Thursday, August 26, 2021

Lucas County meets J. Ellen Foster

This is Judith Ellen Foster (1840-1910), of Clinton, generally believed to be the first woman to actually practice law in the courts of Iowa (although not the first Iowa woman admitted to the bar). Admitted in 1872, she also became in 1875 the fourth woman admitted to practice before the Iowa Supreme Court.

But it was in her role as a crusader for the temperance movement that she became widely known across the state --- promoting the idea (eventually embedded in the failed 18th Amendment to the U.S. Constitution ratified during 1919 --- and repealed in 1933) that many of society's woes would vanish if the manufacture, transportation and sale of intoxicating beverages were banned.

It was that crusade that brought her to Chariton during August of 1877 for two public appearances, one in the courtroom of the courthouse and the other at a temporary building called the tabernacle where Methodist revival meetings were in progress.

Representatives of both Chariton newspapers --- The Leader (politically Democrat) and The Patriot (politically Republican) --- attended, and their reports were quite different, reflecting their partisan positions. Here's The Leader report from its edition of August 18:


"Many who attended the lecture of Mrs. J. Ellen Foster at the courthouse on Thursday night left in disgust. The lecture consisted almost entirely of bloody shirt oration, with a few allusions to the cause of temperance and saloons. The next time Mrs. Foster starts out in the interest of Morton and his followers she will gain reputation by staying at home; at least she will not lose what little she has got, but may possibly make it up in notoriety."

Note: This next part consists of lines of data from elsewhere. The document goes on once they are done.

import Summits.QuantumAdvantage.AdviceFreeQNC0.BondTwist
import Summits.QuantumAdvantage.AdviceFreeQNC0.TwistedTransfer
import Summits.QuantumAdvantage.AdviceFreeQNC0.FixedBellsDense
import Summits.QuantumAdvantage.AdviceFreeQNC0.DWalkOneBell
import HarnessLib

/-!
# Cell qa-qnc0, `p = 3` — the BOND-TWISTED 6-state path sum (planner qa-qnc0-p1 g20, ask P-20a(1); ROUND-19 §2;
`exp20/Sketch20x.lean` §1)

The x-LINEAR phase `e₃(Σ_{i : x_i} γ_i)` in walk coordinates `u` (`x_j = ¬(u_j ⊕ u_{j-1})`, `u_{-1} = 0`, `u_n = 1`) is a
BOND statistic of the step sequence, so the correlation sums of a constant-bell strategy with it are path sums of a
6-state chain (walk position mod 3, previous step):

* `BTV Φ f k a E c` — the bond-twisted backward vectors; **`bond_pathSum_eq`** — the path-sum identity
  `Σ_{u ∈ {0,1}^k} (Π_g f_{a+g}(E + pos_g u))·(Π_g bond phases) = BTV Φ f k a E c`;
* **`cnsq6_BTV_succ_le_four` / `cnsq6_BTV_succ_le_three`** — one step costs a factor `4` in squared `ℓ²` norm, and only
  `3` at a site whose phase is a primitive cube root (the pair inequality `twAvgX_core`, valid because the bell sign depends
  on the walk POSITION only);
* `sum_odd_eq_sum_u` — sums over the odd class transported through the chart `uVec` (a bijection onto `{0,1}^n`).

Consumer: `twistBoundX3 : TwistBoundX3` (`TwistBoundX3Proof.lean`).

WHAT THIS IS NOT: no strategy bound by itself; crux 22907 untouched; separation NOT moved.
-/

noncomputable section

namespace Summit.QuantumAdvantage.AdviceFreeQNC0

open Finset Literature.Computability.MetaComplexity

namespace BondTwist3

open TransferWalk ConstBells TwistedTransfer

variable {n : ℕ}

/-! ## Sums over the odd class through the chart -/

/-- **Transport of sums**: `Σ_{x odd} F(uVec x) = Σ_u F u` (`uVec` is a bijection from the odd class onto `{0,1}^n`). -/
theorem sum_odd_eq_sum_u (hn : 2 ≤ n) (F : (Fin n → Bool) → ℂ) :
    ∑ x ∈ (univ.filter fun x : Fin (n + 1) → Bool =>
        (univ.filter fun j : Fin (n + 1) => x j = false).card % 2 = 1), F (uVec x) =
      ∑ u : Fin n → Bool, F u := by
  refine Finset.sum_bij (fun x _ => uVec x) (fun _ _ => mem_univ _) ?_ ?_ (fun _ _ => rfl)
  · intro x₁ hx₁ x₂ hx₂ h
    rw [mem_filter] at hx₁ hx₂
    rw [← xOfU_uVec hn x₁ hx₁.2, ← xOfU_uVec hn x₂ hx₂.2, h]
  · intro u _
    have hsurj := Finset.surj_on_of_inj_on_of_card_le (s := univ.filter fun x : Fin (n + 1) → Bool =>
        (univ.filter fun j : Fin (n + 1) => x j = false).card % 2 = 1) (t := (univ : Finset (Fin n → Bool)))
      (fun x _ => uVec x) (fun _ _ => mem_univ _)
      (fun x₁ x₂ hx₁ hx₂ h => by
        rw [mem_filter] at hx₁ hx₂
        rw [← xOfU_uVec hn x₁ hx₁.2, ← xOfU_uVec hn x₂ hx₂.2, h])
      (by rw [card_univ, Fintype.card_fun, Fintype.card_bool, Fintype.card_fin]; exact two_pow_le_card_odd_class)
    obtain ⟨x, hx, hxu⟩ := hsurj u (mem_univ _)
    exact ⟨x, hx, hxu.symm⟩

/-! ## The bond-twisted backward vectors -/

/-- The walk step of a bit: `+1` for `0`, `+2` for `1`. -/
def stepZ (b : Bool) : ZMod 3 := if b then 2 else 1

/-- The bond phase at site `j`: the x-bit there is `[current step = previous step]`, phase `Φ j` if it is `1`. -/
def bondPh (Φ : ℕ → ℂ) (j : ℕ) (c b : Bool) : ℂ := if b = c then Φ j else 1

/-- The step sequence extended by the previous step `c` in front and the terminal step `1` behind. -/
def ext {k : ℕ} (c : Bool) (u : Fin k → Bool) : ℕ → Bool
  | 0 => c
  | g + 1 => if h : g < k then u ⟨g, h⟩ else true

/-- **Bond-twisted backward vectors**: `BTV Φ f k a E c` = the bond-twisted path sum over `k` steps starting at cut `a` in
walk state `E` with previous step `c`, the terminal step being `1`. -/
def BTV (Φ : ℕ → ℂ) (f : ℕ → ZMod 3 → ℝ) : ℕ → ℕ → ZMod 3 → Bool → ℂ
  | 0, a, E, c => (f a E : ℂ) * bondPh Φ a c true
  | k + 1, a, E, c => (f a E : ℂ) * ∑ b : Bool, bondPh Φ a c b * BTV Φ f k (a + 1) (E + stepZ b) b

/-- `ext c u 0 = c`. -/
theorem ext_zero {k : ℕ} (c : Bool) (u : Fin k → Bool) : ext c u 0 = c := rfl

/-- Peeling the first step: `ext c (b :: u) (g+1) = ext b u g`. -/
theorem ext_cons_succ {k : ℕ} (c b : Bool) (u : Fin k → Bool) (g : ℕ) :
    ext c (Fin.cons b u : Fin (k + 1) → Bool) (g + 1) = ext b u g := by
  cases g with
  | zero => simp [ext]
  | succ g =>
    simp only [ext]
    by_cases h : g < k
    · rw [dif_pos (by omega), dif_pos h]
      exact Fin.cons_succ (α := fun _ : Fin (k + 1) => Bool) b u ⟨g, h⟩
    · rw [dif_neg (by omega), dif_neg h]

/-- No steps: `ext c u 1 = true`. -/
theorem ext_one_of_zero (c : Bool) (u : Fin 0 → Bool) : ext c u 1 = true := by
  simp [ext]

/-- The bond-twisted summand of the path sum. -/
def bondSummand (Φ : ℕ → ℂ) (f : ℕ → ZMod 3 → ℝ) (k a : ℕ) (E : ZMod 3) (c : Bool) (u : Fin k → Bool) : ℂ :=
  (∏ g ∈ range (k + 1), (f (a + g) (E + posZ u g) : ℂ)) *
    ∏ g ∈ range (k + 1), bondPh Φ (a + g) (ext c u g) (ext c u (g + 1))

/-- Peeling the first step off the summand. -/
theorem bondSummand_cons (Φ : ℕ → ℂ) (f : ℕ → ZMod 3 → ℝ) (k a : ℕ) (E : ZMod 3) (c b : Bool) (u : Fin k → Bool) :
    bondSummand Φ f (k + 1) a E c (Fin.cons b u : Fin (k + 1) → Bool) =
      (f a E : ℂ) * bondPh Φ a c b * bondSummand Φ f k (a + 1) (E + stepZ b) b u := by
  unfold bondSummand
  rw [Finset.prod_range_succ' (fun g => (f (a + g) (E + posZ (Fin.cons b u : Fin (k + 1) → Bool) g) : ℂ)),
    Finset.prod_range_succ' (fun g => bondPh Φ (a + g) (ext c (Fin.cons b u : Fin (k + 1) → Bool) g)
      (ext c (Fin.cons b u : Fin (k + 1) → Bool) (g + 1)))]
  have hg : ∀ g : ℕ, E + posZ (Fin.cons b u : Fin (k + 1) → Bool) (g + 1) = E + stepZ b + posZ u g := by
    intro g; rw [posZ_cons_succ, add_assoc]; rfl
  have h1 : (∏ g ∈ range (k + 1), (f (a + (g + 1)) (E + posZ (Fin.cons b u : Fin (k + 1) → Bool) (g + 1)) : ℂ)) =
      ∏ g ∈ range (k + 1), (f (a + 1 + g) (E + stepZ b + posZ u g) : ℂ) :=
    Finset.prod_congr rfl fun g _ => by rw [hg g, show a + (g + 1) = a + 1 + g by omega]
  have h2 : (∏ g ∈ range (k + 1), bondPh Φ (a + (g + 1)) (ext c (Fin.cons b u : Fin (k + 1) → Bool) (g + 1))
      (ext c (Fin.cons b u : Fin (k + 1) → Bool) (g + 1 + 1))) =
      ∏ g ∈ range (k + 1), bondPh Φ (a + 1 + g) (ext b u g) (ext b u (g + 1)) :=
    Finset.prod_congr rfl fun g _ => by rw [ext_cons_succ, ext_cons_succ, show a + (g + 1) = a + 1 + g by omega]
  have h3 : (f (a + 0) (E + posZ (Fin.cons b u : Fin (k + 1) → Bool) 0) : ℂ) = f a E := by
    rw [posZ_zero, add_zero, add_zero]
  have h4 : bondPh Φ (a + 0) (ext c (Fin.cons b u : Fin (k + 1) → Bool) 0)
      (ext c (Fin.cons b u : Fin (k + 1) → Bool) (0 + 1)) = bondPh Φ a c b := by
    rw [add_zero, zero_add, ext_zero, ext_cons_succ, ext_zero]
  rw [h1, h2, h3, h4]
  ring

/-- **The bond-twisted path-sum identity.** -/
theorem bond_pathSum_eq (Φ : ℕ → ℂ) (f : ℕ → ZMod 3 → ℝ) : ∀ (k a : ℕ) (E : ZMod 3) (c : Bool),
    ∑ u : Fin k → Bool, bondSummand Φ f k a E c u = BTV Φ f k a E c
  | 0, a, E, c => by
    rw [Fintype.sum_subsingleton _ (fun i => Fin.elim0 i)]
    unfold bondSummand
    simp [posZ_zero, BTV, ext_zero, ext_one_of_zero]
  | k + 1, a, E, c => by
    have hsplit : ∑ u : Fin (k + 1) → Bool, bondSummand Φ f (k + 1) a E c u =
        ∑ b : Bool, ∑ u : Fin k → Bool, bondSummand Φ f (k + 1) a E c (Fin.cons b u : Fin (k + 1) → Bool) := by
      rw [← Fintype.sum_prod_type']
      exact (Fintype.sum_equiv (Fin.consEquiv fun _ => Bool) _ _ fun p => rfl).symm
    rw [hsplit]
    simp only [bondSummand_cons, ← Finset.mul_sum]
    simp only [bond_pathSum_eq Φ f k, BTV, Finset.mul_sum]
    refine Finset.sum_congr rfl fun b _ => ?_
    ring

/-! ## Norm recursion -/

/-- The squared `ℓ²` norm of the `k`-step vector at cut `a`. -/
def btvNorm (Φ : ℕ → ℂ) (f : ℕ → ZMod 3 → ℝ) (k a : ℕ) : ℝ := cnsq6 fun E c => BTV Φ f k a E c

/-- Re-indexing `E ↦ E + d` on `ZMod 3`. -/
theorem sum_shift (d : ZMod 3) (G : ZMod 3 → ℝ) : ∑ E : ZMod 3, G (E + d) = ∑ E : ZMod 3, G E :=
  Fintype.sum_equiv (Equiv.addRight d) _ _ fun _ => rfl

/-- One step of the recursion, written out. -/
theorem BTV_succ (Φ : ℕ → ℂ) (f : ℕ → ZMod 3 → ℝ) (k a : ℕ) (E : ZMod 3) (c : Bool) :
    BTV Φ f (k + 1) a E c = (f a E : ℂ) * (bondPh Φ a c false * BTV Φ f k (a + 1) (E + 1) false +
      bondPh Φ a c true * BTV Φ f k (a + 1) (E + 2) true) := by
  rw [BTV, Fintype.sum_bool, add_comm]
  simp [stepZ]

/-- **Generic step**: with `|f| ≤ 1` and `‖Φ a‖ ≤ 1`, one step costs at most a factor `4` in squared norm. -/
theorem btvNorm_succ_le_four (Φ : ℕ → ℂ) (f : ℕ → ZMod 3 → ℝ) (hf : ∀ j s, f j s ^ 2 ≤ 1) (k a : ℕ)
    (hΦ : ‖Φ a‖ ≤ 1) : btvNorm Φ f (k + 1) a ≤ 4 * btvNorm Φ f k (a + 1) := by
  unfold btvNorm cnsq6
  have hph : ∀ c b : Bool, ‖bondPh Φ a c b‖ ≤ 1 := by
    intro c b; unfold bondPh; split_ifs
    · exact hΦ
    · simp
  have hfa : ∀ E : ZMod 3, ‖(f a E : ℂ)‖ ≤ 1 := by
    intro E
    rw [Complex.norm_real, Real.norm_eq_abs]
    have := hf a E
    nlinarith [abs_nonneg (f a E), sq_abs (f a E)]
  have hpt : ∀ (E : ZMod 3) (c : Bool), ‖BTV Φ f (k + 1) a E c‖ ^ 2 ≤
      2 * (‖BTV Φ f k (a + 1) (E + 1) false‖ ^ 2 + ‖BTV Φ f k (a + 1) (E + 2) true‖ ^ 2) := by
    intro E c
    rw [BTV_succ]
    set P := BTV Φ f k (a + 1) (E + 1) false
    set Q := BTV Φ f k (a + 1) (E + 2) true
    have h1 : ‖(f a E : ℂ) * (bondPh Φ a c false * P + bondPh Φ a c true * Q)‖ ≤ ‖P‖ + ‖Q‖ := by
      rw [norm_mul]
      refine (mul_le_of_le_one_left (norm_nonneg _) (hfa E)).trans ?_
      refine (norm_add_le _ _).trans (add_le_add ?_ ?_)
      · rw [norm_mul]; exact mul_le_of_le_one_left (norm_nonneg _) (hph c false)
      · rw [norm_mul]; exact mul_le_of_le_one_left (norm_nonneg _) (hph c true)
    have h0 : 0 ≤ ‖(f a E : ℂ) * (bondPh Φ a c false * P + bondPh Φ a c true * Q)‖ := norm_nonneg _
    nlinarith [sq_nonneg (‖P‖ - ‖Q‖), norm_nonneg P, norm_nonneg Q]
  calc ∑ E : ZMod 3, (‖BTV Φ f (k + 1) a E true‖ ^ 2 + ‖BTV Φ f (k + 1) a E false‖ ^ 2)
      ≤ ∑ E : ZMod 3, 4 * (‖BTV Φ f k (a + 1) (E + 1) false‖ ^ 2 + ‖BTV Φ f k (a + 1) (E + 2) true‖ ^ 2) :=
        sum_le_sum fun E _ => by have := hpt E true; have := hpt E false; linarith
    _ = 4 * ((∑ E : ZMod 3, ‖BTV Φ f k (a + 1) (E + 1) false‖ ^ 2) +
          ∑ E : ZMod 3, ‖BTV Φ f k (a + 1) (E + 2) true‖ ^ 2) := by rw [← sum_add_distrib, mul_sum]
    _ = 4 * ∑ E : ZMod 3, (‖BTV Φ f k (a + 1) E true‖ ^ 2 + ‖BTV Φ f k (a + 1) E false‖ ^ 2) := by
        rw [sum_shift 1 (fun E => ‖BTV Φ f k (a + 1) E false‖ ^ 2),
          sum_shift 2 (fun E => ‖BTV Φ f k (a + 1) E true‖ ^ 2), sum_add_distrib, add_comm]

/-- **Twisted step**: at a site whose phase is a primitive cube root, one step costs only a factor `3` — the pair
inequality `twAvgX_core`, applicable because the sign `f a E` is common to the two outputs `(E, 0)`, `(E, 1)`. -/
theorem btvNorm_succ_le_three (Φ : ℕ → ℂ) (f : ℕ → ZMod 3 → ℝ) (hf : ∀ j s, f j s ^ 2 ≤ 1) (k a : ℕ)
    (hΦ3 : Φ a ^ 3 = 1) (hΦ1 : Φ a ≠ 1) : btvNorm Φ f (k + 1) a ≤ 3 * btvNorm Φ f k (a + 1) := by
  unfold btvNorm cnsq6
  have hfa : ∀ E : ZMod 3, ‖(f a E : ℂ)‖ ^ 2 ≤ 1 := by
    intro E
    rw [Complex.norm_real, Real.norm_eq_abs, sq_abs]
    exact hf a E
  have hpt : ∀ E : ZMod 3, ‖BTV Φ f (k + 1) a E true‖ ^ 2 + ‖BTV Φ f (k + 1) a E false‖ ^ 2 ≤
      3 * (‖BTV Φ f k (a + 1) (E + 1) false‖ ^ 2 + ‖BTV Φ f k (a + 1) (E + 2) true‖ ^ 2) := by
    intro E
    rw [BTV_succ, BTV_succ]
    set P := BTV Φ f k (a + 1) (E + 1) false
    set Q := BTV Φ f k (a + 1) (E + 2) true
    have hcore := twAvgX_core (Φ a) hΦ3 hΦ1 Q P
    simp only [bondPh, if_true, Bool.false_eq_true, if_false, one_mul, Bool.true_eq_false]
    rw [norm_mul, norm_mul, mul_pow, mul_pow]
    have h1 := hfa E
    have hA : 0 ≤ ‖P + Φ a * Q‖ ^ 2 := by positivity
    have hB : 0 ≤ ‖Φ a * P + Q‖ ^ 2 := by positivity
    have hcore' : ‖P + Φ a * Q‖ ^ 2 + ‖Φ a * P + Q‖ ^ 2 ≤ 3 * (‖P‖ ^ 2 + ‖Q‖ ^ 2) := by
      rw [add_comm (Φ a * P) Q, add_comm P (Φ a * Q)]
      linarith [hcore, add_comm (‖Φ a * Q + P‖ ^ 2) (‖Q + Φ a * P‖ ^ 2)]
    nlinarith
  calc ∑ E : ZMod 3, (‖BTV Φ f (k + 1) a E true‖ ^ 2 + ‖BTV Φ f (k + 1) a E false‖ ^ 2)
      ≤ ∑ E : ZMod 3, 3 * (‖BTV Φ f k (a + 1) (E + 1) false‖ ^ 2 + ‖BTV Φ f k (a + 1) (E + 2) true‖ ^ 2) :=
        sum_le_sum fun E _ => hpt E
    _ = 3 * ((∑ E : ZMod 3, ‖BTV Φ f k (a + 1) (E + 1) false‖ ^ 2) +
          ∑ E : ZMod 3, ‖BTV Φ f k (a + 1) (E + 2) true‖ ^ 2) := by rw [← sum_add_distrib, mul_sum]
    _ = 3 * ∑ E : ZMod 3, (‖BTV Φ f k (a + 1) E true‖ ^ 2 + ‖BTV Φ f k (a + 1) E false‖ ^ 2) := by
        rw [sum_shift 1 (fun E => ‖BTV Φ f k (a + 1) E false‖ ^ 2),
          sum_shift 2 (fun E => ‖BTV Φ f k (a + 1) E true‖ ^ 2), sum_add_distrib, add_comm]

/-- The terminal vector has squared norm `≤ 6`. -/
theorem btvNorm_zero_le (Φ : ℕ → ℂ) (f : ℕ → ZMod 3 → ℝ) (hf : ∀ j s, f j s ^ 2 ≤ 1) (a : ℕ) (hΦ : ‖Φ a‖ ≤ 1) :
    btvNorm Φ f 0 a ≤ 6 := by
  unfold btvNorm cnsq6
  have hpt : ∀ (E : ZMod 3) (c : Bool), ‖BTV Φ f 0 a E c‖ ^ 2 ≤ 1 := by
    intro E c
    rw [BTV, norm_mul, mul_pow, Complex.norm_real, Real.norm_eq_abs, sq_abs]
    have h1 := hf a E
    have h2 : ‖bondPh Φ a c true‖ ^ 2 ≤ 1 := by
      unfold bondPh; split_ifs
      · exact pow_le_one₀ (norm_nonneg _) hΦ
      · simp
    have h3 : 0 ≤ ‖bondPh Φ a c true‖ ^ 2 := by positivity
    nlinarith [sq_nonneg (f a E)]
  calc ∑ E : ZMod 3, (‖BTV Φ f 0 a E true‖ ^ 2 + ‖BTV Φ f 0 a E false‖ ^ 2)
      ≤ ∑ _E : ZMod 3, (2 : ℝ) := sum_le_sum fun E _ => by have := hpt E true; have := hpt E false; linarith
    _ = 6 := by rw [sum_const, card_univ, ZMod.card]; norm_num

/-- A single entry is bounded by the norm. -/
theorem normSq_le_btvNorm (Φ : ℕ → ℂ) (f : ℕ → ZMod 3 → ℝ) (k a : ℕ) (E : ZMod 3) (c : Bool) :
    ‖BTV Φ f k a E c‖ ^ 2 ≤ btvNorm Φ f k a := by
  unfold btvNorm cnsq6
  have h := Finset.single_le_sum (f := fun E' : ZMod 3 => ‖BTV Φ f k a E' true‖ ^ 2 + ‖BTV Φ f k a E' false‖ ^ 2)
    (fun E' _ => by positivity) (mem_univ E)
  cases c
  · exact le_trans (by nlinarith [sq_nonneg ‖BTV Φ f k a E true‖]) h
  · exact le_trans (by nlinarith [sq_nonneg ‖BTV Φ f k a E false‖]) h

end BondTwist3

end Summit.QuantumAdvantage.AdviceFreeQNC0

end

Foster was a staunch Republican, as temperance crusaders tended to be. Morton was Indiana U.S. Sen. Oliver Perry Morton, a contender during 1876 for the Republican presidential nomination and a leader in the Senate among those most dedicated to preserving and fostering Republican-dominated governments in former Confederate states. And "bloody shirt oration" referred to speeches that included calls to avenge the Civil War dead, a tactic used by both Republicans and Democrats at the time, depending upon their geographical location.

The reporter for The Patriot would not have been fazed by political references that may have been included in Foster's remarks, so his report on Aug. 22 focused instead on her temperance message:


"Mrs. J. Ellen Foster, of Clinton, Iowa, spoke at the Court House last Thursday night and at the Tabernacle on Friday night. Her remarks on both evenings were listened to with attention. Although not a fluent speaker she handled her subject --- temperance --- so forcibly and with such earnestness that it had marked effect upon the hearers. At the Friday evening meeting she presented some figures of startling import, viz: That during the first 15 days of August, 1,095 gallons of beer had been drunk in Chariton, which at retail prices would show $1,315.20 squandered for that one kind of drink alone. At that rate for a year it would foot up the large sum of over $30,000. We understand that Mrs. Foster organized a temperance society among the ladies, and succeeded in inducing quite a number to sign the pledge."


My only question after reading these contrasting reports is, how many gallons of beer do you suppose were sold in Chariton during the first 15 days of August 2021?